记录遇见的校招笔试题
频率计数器
`timescale 1ns/1ps
/*
若参考时钟为100MHz
检测频率范围1Hz~1MHz,由于参考时钟远快于被测时钟
现将被测时钟打三拍检测上升沿
然后再参考时钟域下计数
上升沿计数清零并保存计数器最大值
然后用参考时钟除以(计数最大值+1)得到被测时钟频率
若参考时钟频率为100MHz
检测频率范围1MHz到200MHZ或者1MZ~100MHz、1MHz~500MHz
先用被测时钟进行计数到199、99、499,,目的是为了降低被测时钟频率,方便100MHz去采样
0~99:1;100~199:0,其他亦然
将该信号打3拍进入参考时钟域
在高电平期间计数
在下降沿锁存计数最大值
然后计算频率
用参考时钟频率*高电平计数周期(被测时钟域下100)/ (高电平下参考时钟计数最大值+1)
*/
module frequency_counter(
input wire clk_100MHz, // 100 MHz reference clock
input wire reset, // Reset signal
input wire signal_in, // Input signal whose frequency needs to be measured
output reg [31:0] frequency // Measured frequency output
);
reg [31:0] counter_100MHz; // Counter for 100 MHz clock cycles
reg [31:0] signal_period; // Measured period of the input signal in 100 MHz clock cycles
/*
reg [31:0] signal_edge_count; // Edge count of input signal
reg signal_in_prev; // Previous state of the input signal
always @(posedge clk_100MHz or posedge reset) begin
if (reset) begin
counter_100MHz <= 32'd0;
signal_period <= 32'd0;
signal_in_prev <= 1'b0;
signal_edge_count <= 32'd0;
frequency <= 32'd0;
end else begin
// Count 100 MHz clock cycles
counter_100MHz <= counter_100MHz + 1;
// Detect rising edge of input signal
if (signal_in && !signal_in_prev) begin
// Capture the period of the signal in 100 MHz clock cycles
signal_period <= counter_100MHz;
counter_100MHz <= 32'd0; // Reset the 100 MHz counter
signal_edge_count <= signal_edge_count + 1; // Increment edge count
end
// Save the current state of the input signal
signal_in_prev <= signal_in;
// Calculate frequency only when we have measured at least one period
if (signal_period != 32'd0) begin
// Frequency = 100 MHz / signal period (in 100 MHz clock cycles)
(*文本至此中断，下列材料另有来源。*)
import Mathlib
import HarnessLib
import Summits.NavierStokesRegularity.NavierStokesRegularity.Theorems.UnthreadedDoorAntidynamoWallAccumulating

/-!
# Route `UnthreadedDoor` / `ThreadingFlux`, crux `PoloidalLiouville` (stmt-NavierStokesRegularity-1222), antidynamo v2 skeleton
# (sha16 `4ebf5683127b`), WALL `stub_scalarLiouville`: LOCAL CLOSERS — an orthogonal direction, or a second centre, ON AN OPEN SET at
# times accumulating at one negative instant closes the wall

Support file (seat leafhand-ns-unthreadeddoor-2 g1, cell decomp-ns), `--supports stmt-NavierStokesRegularity-1222 --as helper`; theorems only.

The level-set mechanisms proposed for the wall (the (2a′)/(2b) programme of the skeleton, the cell-flux and indicatrix lines) are LOCAL in space:
they work on a patch of a sphere, on a component of `{ω ≠ 0}`, near the centre.  The accumulation closer of p816144 wants a direction orthogonal to
the WHOLE vorticity slice.  This file closes the gap: in the analytic frame of `CellFlux.unthreadedAnalyticOrIrrotational` the slice
`x ↦ ⟪e, curl v(t, x)⟫` is real-analytic on `ℝ³`, so orthogonality ON A NON-EMPTY OPEN SET is orthogonality everywhere.

* `analyticOnNhd_inner_const_curl` — in an analytic frame, `x ↦ ⟪e, curl v(t, x)⟫` is real-analytic on `ℝ³` (`t < 0`).
* ★★ `curl_eq_zero_of_local_orthogonal_direction_frequently` — unthreaded about `x₀` + at times accumulating at some `t₀ < 0` a non-zero `e` and
  a non-empty open `U` with `⟪e, curl v(t, x)⟫ = 0` for `x ∈ U` ⇒ `curl v ≡ 0` on `(−∞,0) × ℝ³`; `constant_…`.
* ★★ `curl_eq_zero_of_local_second_centre_frequently` — unthreaded about `x₀` + at times accumulating at some `t₀ < 0` a second centre
  `x₁ ≠ x₀` (possibly DIFFERENT at different times) about which the vorticity is tangent to the spheres ON A NON-EMPTY OPEN SET ⇒ `curl v ≡ 0`.
* ★★ `stubScalarLiouville_of_local_zonal_frequently` — the wall's letter: if at times accumulating at some `t₀ < 0` the toroidal potential is
  ZONAL ON AN OPEN SET (`⟪e, ∇T(t,x) × (x − x₀)⟫ = 0` for `x ∈ U`: `T(t,·)` is invariant there under the rotations about the axis `x₀ + ℝe`,
  the axis may depend on the time), then `∇T × (x − x₀) ≡ 0` on `(−∞,0) × ℝ³`.

MEANING FOR THE WALL (repair census): a line closes the wall as soon as it manufactures, on ANY open spatial patch and at ANY set of times
accumulating at a finite negative instant, a direction orthogonal to the vorticity (local zonality of `T`) or a second centre of tangency.
HONEST LABEL: corollaries of Σ-5a + Z + the identity theorem; nothing here proves `stub_scalarLiouville`, `PoloidalLiouville` (1222), or bears on
Navier–Stokes regularity; no summit statement is proved (crux 1222 is INCOMPARABLE with the summit). [folklore]
[cite: KochNadirashviliSereginSverak2009, Thm 5.2 (arXiv:0709.3599 pp. 9–10); LemarieRieusset2016, Thm. 9.12]
-/

noncomputable section

-- the summit and its single sub-problem share the name (CONVENTIONS §1)
set_option linter.dupNamespace false

open scoped Topology InnerProductSpace RealInnerProductSpace ContDiff
open Filter Set Function Metric MeasureTheory
open Literature.Analysis.FluidPDE

namespace Summit.NavierStokesRegularity.NavierStokesRegularity.Theorems.PoloidalLiouville.Antidynamo

open Summit.NavierStokesRegularity.NavierStokesRegularity.Theorems.PoloidalLiouville
  (toroidalPotential exists_norm_curl_le constantOfIrrotational)

/-! ### Analytic slices -/

/-- In an analytic frame the scalar slice `x ↦ ⟪e, curl v(t, x)⟫` is real-analytic on `ℝ³` for every `t < 0`. [folklore] -/
theorem analyticOnNhd_inner_const_curl {v : ℝ → EuclideanSpace ℝ (Fin 3) → EuclideanSpace ℝ (Fin 3)}
    (hA : AnalyticOnNhd ℝ (Function.uncurry v) (Iio (0 : ℝ) ×ˢ (univ : Set (EuclideanSpace ℝ (Fin 3)))))
    (e : EuclideanSpace ℝ (Fin 3)) {t : ℝ} (ht : t < 0) :
    AnalyticOnNhd ℝ (fun x : EuclideanSpace ℝ (Fin 3) => ⟪e, curl (v t) x⟫) univ := by
  have hω := CellFlux.analyticOnNhd_curl_uncurry hA
  intro x _
  have hx : AnalyticAt ℝ (fun y : EuclideanSpace ℝ (Fin 3) => curl (v t) y) x :=
    (hω (t, x) ⟨ht, mem_univ _⟩).comp₂ analyticAt_const analyticAt_id
  have h := ((innerSL ℝ e).analyticAt (curl (v t) x)).comp hx
  exact h.congr (Eventually.of_forall fun y => by simp [Function.comp])

/-- In an analytic frame, orthogonality to `e` on a non-empty open set is orthogonality everywhere (identity theorem on the preconnected `ℝ³`).
[folklore] -/
theorem inner_curl_eq_zero_of_eq_zero_on_open {v : ℝ → EuclideanSpace ℝ (Fin 3) → EuclideanSpace ℝ (Fin 3)}
    (hA : AnalyticOnNhd ℝ (Function.uncurry v) (Iio (0 : ℝ) ×ˢ (univ : Set (EuclideanSpace ℝ (Fin 3)))))
    (e : EuclideanSpace ℝ (Fin 3)) {t : ℝ} (ht : t < 0) {U : Set (EuclideanSpace ℝ (Fin 3))} (hUo : IsOpen U)
    (hUne : U.Nonempty) (hU : ∀ x ∈ U, ⟪e, curl (v t) x⟫ = 0) (x : EuclideanSpace ℝ (Fin 3)) :
    ⟪e, curl (v t) x⟫ = 0 := by
  obtain ⟨x₁, hx₁⟩ := hUne
  have hUn : U ∈ 𝓝 x₁ := hUo.mem_nhds hx₁
  have hev : (fun y : EuclideanSpace ℝ (Fin 3) => ⟪e, curl (v t) y⟫) =ᶠ[𝓝 x₁] 0 :=
    Filter.eventually_of_mem hUn fun y hy => hU y hy
  exact (analyticOnNhd_inner_const_curl hA e ht).eqOn_zero_of_preconnected_of_eventuallyEq_zero isPreconnected_univ
    (mem_univ x₁) hev (mem_univ x)

/-! ### ★★ Local orthogonal directions at accumulating times -/

/-- ★★ **A LOCAL ORTHOGONAL DIRECTION AT ACCUMULATING TIMES ⇒ IRROTATIONAL.**  Let `v` be a bounded ancient mild solution (`ν = 1`, duality
class) with measurable slices, jointly smooth on `(−∞,0) × ℝ³` and unthreaded about `x₀`.  If for some `t₀ < 0` there are, at times accumulating
at `t₀`, a non-zero direction `e` and a non-empty open set `U` with `⟪e, curl v(t, x)⟫ = 0` for all `x ∈ U`, then `curl v ≡ 0` on
`(−∞,0) × ℝ³`.  [Analytic-or-irrotational; in the analytic frame the local orthogonality is global (`inner_curl_eq_zero_of_eq_zero_on_open`);
accumulation closer p816144.] [cite: KochNadirashviliSereginSverak2009, Thm 5.2 (arXiv:0709.3599 pp. 9–10); LemarieRieusset2016, Thm. 9.12] -/
theorem curl_eq_zero_of_local_orthogonal_direction_frequently
    (v : ℝ → EuclideanSpace ℝ (Fin 3) → EuclideanSpace ℝ (Fin 3)) (x₀ : EuclideanSpace ℝ (Fin 3))
    (hB : Literature.Analysis.FluidPDE.IsBoundedAncientMildSolution 1 v)
    (hm : ∀ t < 0, AEStronglyMeasurable (v t) volume)
    (hsm : ContDiffOn ℝ (⊤ : ℕ∞) (Function.uncurry v) (Set.Iio 0 ×ˢ Set.univ))
    (hun : ∀ t < 0, ∀ x, ⟪x - x₀, curl (v t) x⟫ = 0)
    (hdir : ∃ t₀ < 0, ∃ᶠ t in 𝓝[≠] t₀, ∃ e : EuclideanSpace ℝ (Fin 3), e ≠ 0 ∧
      ∃ U : Set (EuclideanSpace ℝ (Fin 3)), IsOpen U ∧ U.Nonempty ∧ ∀ x ∈ U, ⟪e, curl (v t) x⟫ = 0) :
    ∀ t < 0, ∀ x, curl (v t) x = 0 := by
  obtain ⟨K, hK⟩ := exists_norm_curl_le hB hsm
  obtain ⟨T, -, -, hlink⟩ := toroidalPotential v x₀ K hsm hK hun
  rcases CellFlux.unthreadedAnalyticOrIrrotational v x₀ T hB hm hsm hlink with hA | hZ
  · obtain ⟨t₀, ht₀, hfr⟩ := hdir
    have hneg0 : ∀ᶠ t in 𝓝 t₀, t < 0 := Iio_mem_nhds ht₀
    have hneg : ∀ᶠ t in 𝓝[≠] t₀, t < 0 := hneg0.filter_mono nhdsWithin_le_nhds
    refine curl_eq_zero_of_orthogonal_direction_frequently v x₀ hB hm hsm hun ⟨t₀, ht₀, ?_⟩
    exact (hfr.and_eventually hneg).mono fun t ⟨⟨e, he, U, hUo, hUne, hU⟩, ht⟩ =>
      ⟨e, he, inner_curl_eq_zero_of_eq_zero_on_open hA e ht hUo hUne hU⟩
  · exact hZ

/-- ★★ **… HENCE SLICE-WISE CONSTANT.** [cite: KochNadirashviliSereginSverak2009, Thm 5.2 (arXiv:0709.3599 pp. 9–10)] -/
theorem constant_of_local_orthogonal_direction_frequently
    (v : ℝ → EuclideanSpace ℝ (Fin 3) → EuclideanSpace ℝ (Fin 3)) (x₀ : EuclideanSpace ℝ (Fin 3))
    (hB : Literature.Analysis.FluidPDE.IsBoundedAncientMildSolution 1 v)
    (hm : ∀ t < 0, AEStronglyMeasurable (v t) volume)
    (hsm : ContDiffOn ℝ (⊤ : ℕ∞) (Function.uncurry v) (Set.Iio 0 ×ˢ Set.univ))
    (hun : ∀ t < 0, ∀ x, ⟪x - x₀, curl (v t) x⟫ = 0)
    (hdir : ∃ t₀ < 0, ∃ᶠ t in 𝓝[≠] t₀, ∃ e : EuclideanSpace ℝ (Fin 3), e ≠ 0 ∧
      ∃ U : Set (EuclideanSpace ℝ (Fin 3)), IsOpen U ∧ U.Nonempty ∧ ∀ x ∈ U, ⟪e, curl (v t) x⟫ = 0) :
    ∀ t < 0, ∃ c : EuclideanSpace ℝ (Fin 3), ∀ x, v t x = c :=
  constantOfIrrotational v hB hsm (curl_eq_zero_of_local_orthogonal_direction_frequently v x₀ hB hm hsm hun hdir)

/-! ### ★★ A local second centre at accumulating times -/

/-- ★★ **A LOCAL, POSSIBLY MOVING, SECOND CENTRE AT ACCUMULATING TIMES ⇒ IRROTATIONAL.**  Let `v` be as above, unthreaded about `x₀` at every
`t < 0`.  If at times `t` accumulating at some `t₀ < 0` there are a point `x₁ ≠ x₀` (allowed to depend on `t`) and a non-empty open set `U` with
`⟪x − x₁, curl v(t, x)⟫ = 0` for all `x ∈ U`, then `curl v ≡ 0` on `(−∞,0) × ℝ³` (`x₁ − x₀` is a local orthogonal direction).
[cite: KochNadirashviliSereginSverak2009, Thm 5.2 (arXiv:0709.3599 pp. 9–10)] -/
theorem curl_eq_zero_of_local_second_centre_frequently
    (v : ℝ → EuclideanSpace ℝ (Fin 3) → EuclideanSpace ℝ (Fin 3)) (x₀ : EuclideanSpace ℝ (Fin 3))
    (hB : Literature.Analysis.FluidPDE.IsBoundedAncientMildSolution 1 v)
    (hm : ∀ t < 0, AEStronglyMeasurable (v t) volume)
    (hsm : ContDiffOn ℝ (⊤ : ℕ∞) (Function.uncurry v) (Set.Iio 0 ×ˢ Set.univ))
    (hun : ∀ t < 0, ∀ x, ⟪x - x₀, curl (v t) x⟫ = 0)
    (hun₁ : ∃ t₀ < 0, ∃ᶠ t in 𝓝[≠] t₀, ∃ x₁ : EuclideanSpace ℝ (Fin 3), x₁ ≠ x₀ ∧
      ∃ U : Set (EuclideanSpace ℝ (Fin 3)), IsOpen U ∧ U.Nonempty ∧ ∀ x ∈ U, ⟪x - x₁, curl (v t) x⟫ = 0) :
    ∀ t < 0, ∀ x, curl (v t) x = 0 := by
  obtain ⟨t₀, ht₀, hfr⟩ := hun₁
  have hneg0 : ∀ᶠ t in 𝓝 t₀, t < 0 := Iio_mem_nhds ht₀
  have hneg : ∀ᶠ t in 𝓝[≠] t₀, t < 0 := hneg0.filter_mono nhdsWithin_le_nhds
  refine curl_eq_zero_of_local_orthogonal_direction_frequently v x₀ hB hm hsm hun ⟨t₀, ht₀, ?_⟩
  refine (hfr.and_eventually hneg).mono fun t ⟨⟨x₁, hx, U, hUo, hUne, hU⟩, ht⟩ =>
    ⟨x₁ - x₀, sub_ne_zero.2 hx, U, hUo, hUne, fun x hxU => ?_⟩
  have h0 := hun t ht x
  have e : x₁ - x₀ = (x - x₀) - (x - x₁) := by abel
  rw [e, inner_sub_left, h0, hU x hxU, sub_zero]

/-- ★★ **… HENCE SLICE-WISE CONSTANT.** [cite: KochNadirashviliSereginSverak2009, Thm 5.2 (arXiv:0709.3599 pp. 9–10)] -/
theorem constant_of_local_second_centre_frequently
    (v : ℝ → EuclideanSpace ℝ (Fin 3) → EuclideanSpace ℝ (Fin 3)) (x₀ : EuclideanSpace ℝ (Fin 3))
    (hB : Literature.Analysis.FluidPDE.IsBoundedAncientMildSolution 1 v)
    (hm : ∀ t < 0, AEStronglyMeasurable (v t) volume)
    (hsm : ContDiffOn ℝ (⊤ : ℕ∞) (Function.uncurry v) (Set.Iio 0 ×ˢ Set.univ))
    (hun : ∀ t < 0, ∀ x, ⟪x - x₀, curl (v t) x⟫ = 0)
    (hun₁ : ∃ t₀ < 0, ∃ᶠ t in 𝓝[≠] t₀, ∃ x₁ : EuclideanSpace ℝ (Fin 3), x₁ ≠ x₀ ∧
      ∃ U : Set (EuclideanSpace ℝ (Fin 3)), IsOpen U ∧ U.Nonempty ∧ ∀ x ∈ U, ⟪x - x₁, curl (v t) x⟫ = 0) :
    ∀ t < 0, ∃ c : EuclideanSpace ℝ (Fin 3), ∀ x, v t x = c :=
  constantOfIrrotational v hB hsm (curl_eq_zero_of_local_second_centre_frequently v x₀ hB hm hsm hun hun₁)

/-! ### ★★ The wall's letter: local zonality at accumulating times -/

/-- ★★ **THE WALL'S LETTER: LOCAL ZONALITY OF THE POTENTIAL AT ACCUMULATING TIMES ⇒ TRIVIAL.**  If the vorticity of the wall's flow is
`∇T(t,·) × (· − x₀)` and at times accumulating at some `t₀ < 0` there are a non-zero axis `e` and a non-empty open set `U` on which
`⟪e, ∇T(t,x) × (x − x₀)⟫ = 0` (the derivative of `T(t,·)` along the rotation field `e × (x − x₀)` vanishes on `U`: `T(t,·)` is locally zonal
about the axis `x₀ + ℝe`; the axis may depend on the time), then `∇T × (x − x₀) ≡ 0` on `(−∞,0) × ℝ³`.
[cite: KochNadirashviliSereginSverak2009, Thm 5.2 (arXiv:0709.3599 pp. 9–10)] -/
theorem stubScalarLiouville_of_local_zonal_frequently
    (v : ℝ → EuclideanSpace ℝ (Fin 3) → EuclideanSpace ℝ (Fin 3)) (x₀ : EuclideanSpace ℝ (Fin 3))
    (T : ℝ → EuclideanSpace ℝ (Fin 3) → ℝ)
    (hB : Literature.Analysis.FluidPDE.IsBoundedAncientMildSolution 1 v)
    (hm : ∀ t < 0, AEStronglyMeasurable (v t) volume)
    (hsm : ContDiffOn ℝ (⊤ : ℕ∞) (Function.uncurry v) (Set.Iio 0 ×ˢ Set.univ))
    (hrep : ∀ t < 0, ∀ x, Literature.Analysis.FluidPDE.curl (v t) x =
      Literature.Analysis.FluidPDE.cross (gradient (T t) x) (x - x₀))
    (hdir : ∃ t₀ < 0, ∃ᶠ t in 𝓝[≠] t₀, ∃ e : EuclideanSpace ℝ (Fin 3), e ≠ 0 ∧
      ∃ U : Set (EuclideanSpace ℝ (Fin 3)), IsOpen U ∧ U.Nonempty ∧
        ∀ x ∈ U, ⟪e, Literature.Analysis.FluidPDE.cross (gradient (T t) x) (x - x₀)⟫ = 0) :
    ∀ t < 0, ∀ x, Literature.Analysis.FluidPDE.cross (gradient (T t) x) (x - x₀) = 0 := by
  have hun : ∀ t < 0, ∀ x, ⟪x - x₀, curl (v t) x⟫ = 0 := fun t ht x => by
    rw [hrep t ht x]
    simp [cross, crossProduct, PiLp.inner_apply, Fin.sum_univ_three]
    ring
  obtain ⟨t₀, ht₀, hfr⟩ := hdir
  have hneg0 : ∀ᶠ t in 𝓝 t₀, t < 0 := Iio_mem_nhds ht₀
  have hneg : ∀ᶠ t in 𝓝[≠] t₀, t < 0 := hneg0.filter_mono nhdsWithin_le_nhds
  have hfr' : ∃ᶠ t in 𝓝[≠] t₀, ∃ e : EuclideanSpace ℝ (Fin 3), e ≠ 0 ∧
      ∃ U : Set (EuclideanSpace ℝ (Fin 3)), IsOpen U ∧ U.Nonempty ∧ ∀ x ∈ U, ⟪e, curl (v t) x⟫ = 0 :=
    (hfr.and_eventually hneg).mono fun t ⟨⟨e, he, U, hUo, hUne, hU⟩, ht⟩ =>
      ⟨e, he, U, hUo, hUne, fun x hx => by rw [hrep t ht x]; exact hU x hx⟩
  intro t ht x
  rw [← hrep t ht x]
  exact curl_eq_zero_of_local_orthogonal_direction_frequently v x₀ hB hm hsm hun ⟨t₀, ht₀, hfr'⟩ t ht x

end Summit.NavierStokesRegularity.NavierStokesRegularity.Theorems.PoloidalLiouville.Antidynamo

end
frequency <= 100_000_000 / signal_period;
end
end
end
*/
reg [2:0] signal_in_prev;
reg out_flag;
always@(posedge clk_100MHz)begin
if(reset)begin
signal_in_prev <= 0;
end
else begin
signal_in_prev <= {signal_in_prev[1:0],signal_in};
end
end
always@(posedge clk_100MHz)begin
if(reset)begin
counter_100MHz <= 0;
signal_period <= 0;
counter_100MHz <= 0;
out_flag <= 0;
end
else if(signal_in_prev[2:1]==2'b01)begin
signal_period <= counter_100MHz;
counter_100MHz <= 0;
out_flag <= 1;
end
else begin
counter_100MHz <= counter_100MHz + 1;
signal_period <= signal_period;
out_flag <= 0;
end
end
always@(posedge clk_100MHz)begin
if(reset)begin
frequency <= 0;
end
else if(out_flag)begin
frequency <= 100_000_000 / (signal_period + 1);
end
else begin
frequency <= frequency;
end
end
endmodule
`timescale 1ns/1ps
module frequency_counter_tb;
// Parameters
localparam CLK_PERIOD = 10; // 100 MHz clock period (10 ns)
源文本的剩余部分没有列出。